We studied for the first time CM protein composition with the aim of identifying some proteins involved in the pathophysiology of endometriosis. The integration of high-resolution MS proteomic techniques and bioinformatic analysis permitted the identification of a pattern of proteins which could represent a molecular signature of endometriosis.
Overexpressed proteins
Six proteins resulted overexpressed in endometriosis: 4 out to these 6 proteins are related with inflammation, including polymeric immunoglobulin receptor (pIgR), Alpha-1-acid glycoprotein 2, Metalloproteinase inhibitor 1 and Neutrophil gelatinase-associated lipocalin. Inflammatory processes have a crucial role in the pathogenesis of endometriosis [31] as suggested by the abnormal levels of immune system cells, including macrophages [32], dendritic cells [33] and natural killer cells [34], within the female reproductive tract reported in patients with endometriosis. These cells are unable to completely eliminate ectopic endometrial cells. Moreover, immune system cells were found to be dysfunctional in endometriosis [34, 35]. Complicated reactions may occur due to endometriosis-induced secretion of cytokines [36], chemokines [37], nitric oxide [38], immunoglobulins [39], and immune cells [32–35]. Triggered immune reactions signify the host recognition of infectious agents, but, if pathogens are not swiftly recognized, immune reactions necessary to fight infections do not occur. Previous data reported an higher prevalence of endometritis in women with endometriosis [40], which may represent an adjunctive mechanisms to explain the decrease of fertility in these women.
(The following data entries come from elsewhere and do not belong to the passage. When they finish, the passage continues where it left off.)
/-- **`κ`-noncollapsing of a complete gradient shrinker with bounded scalar curvature —
conditional form over the three analytic inputs** (cut-offs on complete manifolds, the
compact-support LSI at all scales, Topping's Lemma 8.3.5 in compact-support form WITH the
integrability of `|S|` on the ball). The registered stub `helper_shrinkerNoncollapsing_of` (whose
third antecedent omits that integrability) follows, and all three inputs are theorems of the tree
(`helper_shrinkerNoncollapsing`). Proof: Perelman 2002 §4 / Topping 2006 §8.3 as in the module
docstring. [cite: Perelman2002, §4, Thm. 4.1] [cite: Topping2006, §8.3, Thm. 8.3.1 and Lemma 8.3.5] -/
theorem helper_shrinkerNoncollapsing_of_integrable
    (hcut : ∃ C₀ : ℝ, ∀ {E : Type} [NormedAddCommGroup E] [NormedSpace ℝ E] [FiniteDimensional ℝ E] {H : Type} [TopologicalSpace H] (I : ModelWithCorners ℝ E H) [I.Boundaryless] (M : Type) [TopologicalSpace M] [T2Space M] [LocallyCompactSpace M] [SigmaCompactSpace M] [T3Space M] [ChartedSpace H M] [IsManifold I ∞ M] (g : PseudoRiemannianMetric I ∞ E (TangentSpace I : M → Type _)) (hg : g.IsRiemannian), (∀ (x : M) (r : NNReal), IsCompact {y : M | g.edist hg x y ≤ r}) → ∀ (p : M) (s : ℝ), 0 < s → ∃ χ : M → ℝ, ContMDiff I 𝓘(ℝ, ℝ) ∞ χ ∧ HasCompactSupport χ ∧ (∀ x, 0 ≤ χ x) ∧ (∀ x, χ x ≤ 1) ∧ (∀ x ∈ g.ball p (ENNReal.ofReal (s / 2)), χ x = 1) ∧ tsupport χ ⊆ g.ball p (ENNReal.ofReal s) ∧ ∀ x, g.gradSq χ x ≤ C₀ / s ^ 2)
    (hLSI : ∀ (n : ℕ) (M : Type) [TopologicalSpace M] [T2Space M] [SecondCountableTopology M] [ChartedSpace (EuclideanSpace ℝ (Fin n)) M] [IsManifold (𝓡 n) ∞ M] [ConnectedSpace M] [T3Space M] [MeasurableSpace M] [BorelSpace M] (g : PseudoRiemannianMetric (𝓡 n) ∞ (EuclideanSpace ℝ (Fin n)) (TangentSpace (𝓡 n) : M → Type _)) [g.HasLeviCivita] (f : M → ℝ) (hg : g.IsRiemannian), (∀ (x : M) (r : NNReal), IsCompact {y : M | g.edist hg x y ≤ r}) → ContMDiff (𝓡 n) 𝓘(ℝ, ℝ) ∞ f → (∀ (x : M) (X Y : TangentSpace (𝓡 n) x), g.ricci x X Y + g.hessian f x X Y = (1 / 2 : ℝ) * g.val x X Y) → (∀ x : M, g.scalarCurvature x + g.gradSq f x = f x) → ∀ τ : ℝ, 0 < τ → ∀ w : M → ℝ, ContMDiff (𝓡 n) 𝓘(ℝ, ℝ) ∞ w → HasCompactSupport w → 0 < ∫ x, w x ^ 2 ∂g.riemVolume → Real.log ((4 * Real.pi) ^ (-(n : ℝ) / 2) * ∫ x, Real.exp (-f x) ∂g.riemVolume) ≤ (∫ x, (τ * (g.scalarCurvature x * w x ^ 2 + 4 * g.gradSq w x) - w x ^ 2 * Real.log (w x ^ 2)) ∂g.riemVolume) / (∫ x, w x ^ 2 ∂g.riemVolume) + Real.log (∫ x, w x ^ 2 ∂g.riemVolume) + Real.log ((4 * Real.pi * τ) ^ (-(n : ℝ) / 2)) - n)
    (h835 : ∀ {E : Type} [NormedAddCommGroup E] [NormedSpace ℝ E] [FiniteDimensional ℝ E] {H : Type} [TopologicalSpace H] (I : ModelWithCorners ℝ E H) (M : Type) [TopologicalSpace M] [T2Space M] [ChartedSpace H M] [IsManifold I ∞ M] [T3Space M] [MeasurableSpace M] [BorelSpace M] (g : PseudoRiemannianMetric I ∞ E (TangentSpace I : M → Type _)) (hg : g.IsRiemannian) (S : M → ℝ), Continuous S → ∀ (p : M) (r τ K : ℝ), 0 < r → 0 < τ → ∀ χ : M → ℝ, ContMDiff I 𝓘(ℝ, ℝ) ∞ χ → HasCompactSupport χ → (∀ x, 0 ≤ χ x) → (∀ x, χ x ≤ 1) → (∀ x ∈ g.ball p (ENNReal.ofReal (r / 2)), χ x = 1) → tsupport χ ⊆ g.ball p (ENNReal.ofReal r) → (∀ x, g.gradSq χ x ≤ K) → g.vol (g.ball p (ENNReal.ofReal r)) ≠ ⊤ → IntegrableOn (fun x ↦ |S x|) (g.ball p (ENNReal.ofReal r)) g.riemVolume → (∫ x, (τ * (S x * χ x ^ 2 + 4 * g.gradSq χ x) - χ x ^ 2 * Real.log (χ x ^ 2)) ∂g.riemVolume) / (∫ x, χ x ^ 2 ∂g.riemVolume) + Real.log (∫ x, χ x ^ 2 ∂g.riemVolume) + Real.log ((4 * Real.pi * τ) ^ (-(finrank ℝ E : ℝ) / 2)) - finrank ℝ E ≤ 4 * τ * K * ((((g.vol (g.ball p (ENNReal.ofReal r))).toReal - (g.vol (g.ball p (ENNReal.ofReal (r / 2)))).toReal)) / (g.vol (g.ball p (ENNReal.ofReal (r / 2)))).toReal) + τ / (g.vol (g.ball p (ENNReal.ofReal (r / 2)))).toReal * ∫ x in g.ball p (ENNReal.ofReal r), |S x| ∂g.riemVolume + Real.log ((g.vol (g.ball p (ENNReal.ofReal r))).toReal / (4 * Real.pi * τ) ^ ((finrank ℝ E : ℝ) / 2)) - finrank ℝ E) :
    ∀ (n : ℕ) (M : Type) [TopologicalSpace M] [T2Space M] [SecondCountableTopology M] [ChartedSpace (EuclideanSpace ℝ (Fin n)) M] [IsManifold (𝓡 n) ∞ M] [ConnectedSpace M] [T3Space M] [MeasurableSpace M] [BorelSpace M] (g : PseudoRiemannianMetric (𝓡 n) ∞ (EuclideanSpace ℝ (Fin n)) (TangentSpace (𝓡 n) : M → Type _)) [g.HasLeviCivita] (f : M → ℝ) (hg : g.IsRiemannian), (∀ (x : M) (r : NNReal), IsCompact {y : M | g.edist hg x y ≤ r}) → ContMDiff (𝓡 n) 𝓘(ℝ, ℝ) ∞ f → (∀ (x : M) (X Y : TangentSpace (𝓡 n) x), g.ricci x X Y + g.hessian f x X Y = (1 / 2 : ℝ) * g.val x X Y) → (∀ x : M, g.scalarCurvature x + g.gradSq f x = f x) → ∀ A : ℝ, (∀ x : M, g.scalarCurvature x ≤ A) → ∃ κ : ℝ, 0 < κ ∧ ∀ (x : M) (s : ℝ), 0 < s → s ≤ 1 → ENNReal.ofReal (κ * s ^ n) ≤ g.vol (g.ball x (ENNReal.ofReal s)) := by
  intro n M _ _ _ _ _ _ _ _ _ g _ f hg hc hf hsol hnorm A hA
  classical
  haveI : LocallyCompactSpace M := Manifold.locallyCompact_of_finiteDimensional (M := M) (𝓡 n)
  haveI : SigmaCompactSpace M := sigmaCompactSpace_of_locallyCompact_secondCountable
  haveI := CarrilloNi2009_shrinkerLSI.isFiniteMeasureOnCompacts_riemVolume hg
  obtain ⟨C₀, hC₀⟩ := hcut
  -- `0 ≤ R ≤ A`
  have hR0 : ∀ x, 0 ≤ g.scalarCurvature x :=
    shrinkerScalarCurvature_nonneg_holds n M g f hg hc hf hsol hnorm
  obtain ⟨x₀⟩ := (inferInstance : Nonempty M)
  have hA0 : 0 ≤ A := (hR0 x₀).trans (hA x₀)
  have hRc : Continuous fun x ↦ g.scalarCurvature x :=
    (PseudoRiemannianMetric.contMDiff_scalarCurvature g).continuous
  -- the constants
  set C₁ : ℝ := max C₀ 0 with hC₁
  have hC₁0 : 0 ≤ C₁ := le_max_right _ _
  set m : ℝ := Real.log ((4 * Real.pi) ^ (-(n : ℝ) / 2) * ∫ x, Real.exp (-f x) ∂g.riemVolume)
    with hm
  set ξ : ℝ := (Real.pi / 9) ^ ((n : ℝ) / 2) * Real.exp (m + n - (C₁ / 9 + A / 36) * 2 ^ (n + 1))
    with hξ
  have hξpos : 0 < ξ := by positivity
  refine ⟨ξ, hξpos, fun x s hs hs1 ↦ ?_⟩
  have hfr : finrank ℝ (EuclideanSpace ℝ (Fin n)) = n := finrank_euclideanSpace_fin
  -- the halving iteration: it suffices to prove the doubling dichotomy at every scale `s' ≤ s`
  have key := PseudoRiemannianMetric.ofReal_mul_pow_le_vol_ball_of_doubling (I := 𝓡 n) hg x hs
    hξpos (fun s' hs' hs's hdoub ↦ ?_)
  · simpa only [hfr] using key
  rw [hfr] at hdoub ⊢
  have hs'1 : s' ≤ 1 := hs's.trans hs1
  -- the cut-off at scale `s'`
  obtain ⟨χ, hχs, hχc, hχ0, hχ1, hχB, hχsupp, hχK⟩ := hC₀ (𝓡 n) M g hg hc x s' hs'
  have hχK' : ∀ y, g.gradSq χ y ≤ C₁ / s' ^ 2 := fun y ↦
    (hχK y).trans (div_le_div_of_nonneg_right (le_max_left _ _) (by positivity))
  -- volumes
  set B₁ := g.ball x (ENNReal.ofReal s') with hB₁
  set B₂ := g.ball x (ENNReal.ofReal (s' / 2)) with hB₂
  have hfin₁ : g.vol B₁ ≠ ⊤ := vol_ball_ne_top_of_complete hg hc x s'
  have hfin₂ : g.vol B₂ ≠ ⊤ := vol_ball_ne_top_of_complete hg hc x (s' / 2)
  set V₁ := (g.vol B₁).toReal with hV₁
  set V₂ := (g.vol B₂).toReal with hV₂
  have hV₂pos : 0 < V₂ :=
    ENNReal.toReal_pos (vol_ball_pos_corners hg x (ENNReal.ofReal_pos.2 (half_pos hs'))).ne' hfin₂
  have hB₂B₁ : B₂ ⊆ B₁ := g.ball_mono x (ENNReal.ofReal_le_ofReal (by linarith))
  have hV : V₂ ≤ V₁ := ENNReal.toReal_mono hfin₁ (g.vol_mono hB₂B₁)
  -- integrability of `|R|` on `B₁` (inside the compact closed ball)
  have hRint : IntegrableOn (fun y ↦ |g.scalarCurvature y|) B₁ g.riemVolume :=
    ((continuous_abs.comp hRc).continuousOn.integrableOn_compact (hc x s'.toNNReal)).mono_set
      (ball_subset_closedBall_of_complete hg x s')
  -- Lemma 8.3.5 (compact-support form) at `τ = s'²/36`, `K = C₁/s'²`
  have hτ : 0 < 1 / 36 * s' ^ 2 := by positivity
  have hL := h835 (𝓡 n) M g hg (fun y ↦ g.scalarCurvature y) hRc x s' (1 / 36 * s' ^ 2)
    (C₁ / s' ^ 2) hs' hτ χ hχs hχc hχ0 hχ1 hχB hχsupp hχK' hfin₁ hRint
  rw [hfr] at hL
  -- the LSI at scale `τ` tested on `χ`
  have hZpos : 0 < ∫ y, χ y ^ 2 ∂g.riemVolume := by
    have hχcont : Continuous χ := hχs.continuous
    have hint : Integrable (fun y ↦ χ y ^ 2) g.riemVolume := by
      have h2 : Integrable (fun y ↦ χ y * χ y) g.riemVolume :=
        (hχcont.mul hχcont).integrable_of_hasCompactSupport hχc.mul_right
      simpa only [sq] using h2
    have h1 : V₂ ≤ ∫ y, χ y ^ 2 ∂g.riemVolume := by
      have hB₂m : MeasurableSet B₂ := (PseudoRiemannianMetric.isOpen_ball hg x _).measurableSet
      calc V₂ = ∫ y in B₂, (1 : ℝ) ∂g.riemVolume := by
            rw [setIntegral_const, smul_eq_mul, mul_one]; rfl
        _ = ∫ y in B₂, χ y ^ 2 ∂g.riemVolume :=
            setIntegral_congr_fun hB₂m (fun y hy ↦ by rw [hχB y hy]; norm_num)
        _ ≤ ∫ y, χ y ^ 2 ∂g.riemVolume :=
            setIntegral_le_integral hint (Eventually.of_forall fun y ↦ sq_nonneg _)
    exact hV₂pos.trans_le h1
  have hlsi := hLSI n M g f hg hc hf hsol hnorm (1 / 36 * s' ^ 2) hτ χ hχs hχc hZpos
  -- `∫_{B₁} |R| ≤ A V₁`
  have hJ : ∫ y in B₁, |g.scalarCurvature y| ∂g.riemVolume ≤ A * V₁ := by
    have hB₁m : MeasurableSet B₁ := (PseudoRiemannianMetric.isOpen_ball hg x _).measurableSet
    have hconst : IntegrableOn (fun _ : M ↦ A) B₁ g.riemVolume :=
      integrableOn_const (by exact hfin₁)
    calc ∫ y in B₁, |g.scalarCurvature y| ∂g.riemVolume ≤ ∫ y in B₁, A ∂g.riemVolume :=
          setIntegral_mono_on hRint hconst hB₁m (fun y _ ↦ by
            rw [abs_of_nonneg (hR0 y)]; exact hA y)
      _ = A * V₁ := by rw [setIntegral_const, smul_eq_mul, mul_comm]; rfl
  -- doubling in `ℝ`
  have hdoub' : V₁ ≤ 2 ^ (n + 1) * V₂ := by
    have := ENNReal.toReal_mono (ENNReal.mul_ne_top (by simp) hfin₂) hdoub
    simpa [hV₁, hV₂, ENNReal.toReal_mul, ENNReal.toReal_pow] using this
  -- the entropy estimate `m ≤ …` and the real-variable core
  have hent : m ≤ C₁ / 9 * ((V₁ - V₂) / V₂) + 1 / 36 * s' ^ 2 / V₂ *
      (∫ y in B₁, |g.scalarCurvature y| ∂g.riemVolume) +
      Real.log (V₁ / (4 * Real.pi * (1 / 36 * s' ^ 2)) ^ ((n : ℝ) / 2)) - n := by
    have ha : 4 * (1 / 36 * s' ^ 2) * (C₁ / s' ^ 2) = C₁ / 9 := by
      field_simp
      ring
    have h := hlsi.trans hL
    rw [ha] at h
    simpa [hm, hV₁, hV₂, hB₁, hB₂, div_eq_mul_inv, mul_comm, mul_left_comm, mul_assoc] using h
  have hkey := mul_pow_le_of_entropy_estimate_sup n hs' hs'1 hV₂pos hV (by positivity) hA0 hent
    hJ hdoub'
  exact ENNReal.ofReal_le_of_le_toReal hkey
The overexpressed proteins verified in this study confirm the presence of inflammatory protein pattern in CM of patients with endometriosis, even if vaginal and cervical swabs excluded vaginal and cervical infection in all patients.
In particular, Polimeric Immunoglobulin Receptor (pIgR) plays an important role in mucosal immune systems, since it binds and transports IgA in different mucosal tissues [41]. Previous data reported that IgA and IgG are differentially associated with the types of mucus of the female reproductive tract, since both IgA and IgG are stably associated with cervical mucus, but only IgG is associated with cervicovaginal mucus [42]. Antibodies can bind tightly to mucus, where they play a significant role in the fortification of the mucus barriers of the female reproductive tract.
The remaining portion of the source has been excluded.